В заключение, мне хочется защитить премированную «Любовь» от нападок. Удачным это стихотворение назвать, конечно, нельзя. О пушкинской «проверке воображения рассудком» лучше и не говорить. Формально беда в том, что автор все время развивает метафоры, путь почти всегда гибельный. Можно – хотя и не надо – назвать любовь лоцманом или штормом. Но на этом осторожнее остановиться. Если же развить образ, вывести все вытекающие из него следствия, придать второе значение кораблю, парусам, снастям, морскому туману, соли и др. – получится неизбежно чушь. Мне много пришлось слышать упреков Резникову по поводу того, что в одной из строчек его стихотворений есть лишний слог («По жизни — карте невероятных странствий»). Ошибка ли это слуха или умышленный эффект — не знаю. Но, конечно, это совер­шенный пустяк, и Ходасевич хорошо сделал, что о нем даже и не упомянул. Напомню, что такая строка есть в «Белой стае» Ахматовой.

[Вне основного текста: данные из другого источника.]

/-- **The two-model statement over perfect fields follows from the crux's CONCLUSION**
(fibrewise, every transcendence degree): resolution of reduced separated schemes of finite type
over a perfect field `k` of characteristic `p` gives, for every `K/k` essentially of finite type
and all proper models `M₁, M₂` of `K/k`, a proper model `N → Mᵢ` regular over `Reg Mᵢ` — resolve
the join `M₁ ⋈ M₂`; a regular model is `RegLe` over everything it dominates. So under the crux's
antecedent the body yields «the two models, patched»; and two-model patching over perfect fields
is NO WEAKER a target than the crux's conclusion. [folklore] -/
-- adapted from Cruxes/PatchingRelPerfect/Lines/birth.lean (`twoModelPatchingPerfect_of_resPerfect`)
theorem twoModelPatchingPerfect_of_resPerfect {p : ℕ}
    (h : ∀ (k : Type) [Field k] [CharP k p] [PerfectField k] (X : Scheme.{0}) (f : X ⟶ Spec (.of k)),
      IsSeparated f → LocallyOfFiniteType f → QuasiCompact f → IsReduced X → Scheme.HasResolution X) :
    ∀ (k : Type) [Field k] [CharP k p] [PerfectField k] (K : Type) [Field K] [Algebra k K]
      [Algebra.EssFiniteType k K], ∀ M₁ M₂ : ProperModel k K,
        ∃ (N : ProperModel k K) (φ₁ : N.Hom M₁) (φ₂ : N.Hom M₂), φ₁.RegLe ∧ φ₂.RegLe := by
  intro k _ _ _ K _ _ _ M₁ M₂
  obtain ⟨N, φ, hN⟩ := (ProperModel.join M₁ M₂).exists_hom_isRegular_of_hasResolution
    (h k (ProperModel.join M₁ M₂).X (ProperModel.join M₁ M₂).π inferInstance inferInstance
      inferInstance inferInstance)
  exact ⟨N, φ.comp (ProperModel.joinFst M₁ M₂), φ.comp (ProperModel.joinSnd M₁ M₂),
    fun y _ => hN y, fun y _ => hN y⟩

В стихотворении Резникова, стилистически слабом и спутанном, есть звуковой задор, сцепление слов, образующих не только пятистопную строку, но порой и подлинный стих. Есть байроновское чувство моря, «плеск непокорных волн», переданный в раскачке ритма. Это может показаться голословным. Но я сейчас не разбираю стихи Резникова, а передаю свое впечатление. И впечатление это подсказывает мне, что суд «публики» оказался не плох.

< «ДЕЛО АРТАМОНОВЫХ» М. ГОРЬКОГО >

Мрачен и тяжел новый роман Максима Горького. Быт в нем грузен, воздух удушлив. К концу ждешь прояснения, просветления, традиционного «примиряющего аккорда». Но аккорда нет. Роман не кончается, а обрывается. И последнее созвучие в нем едва ли не самое дикое, самое нестройное.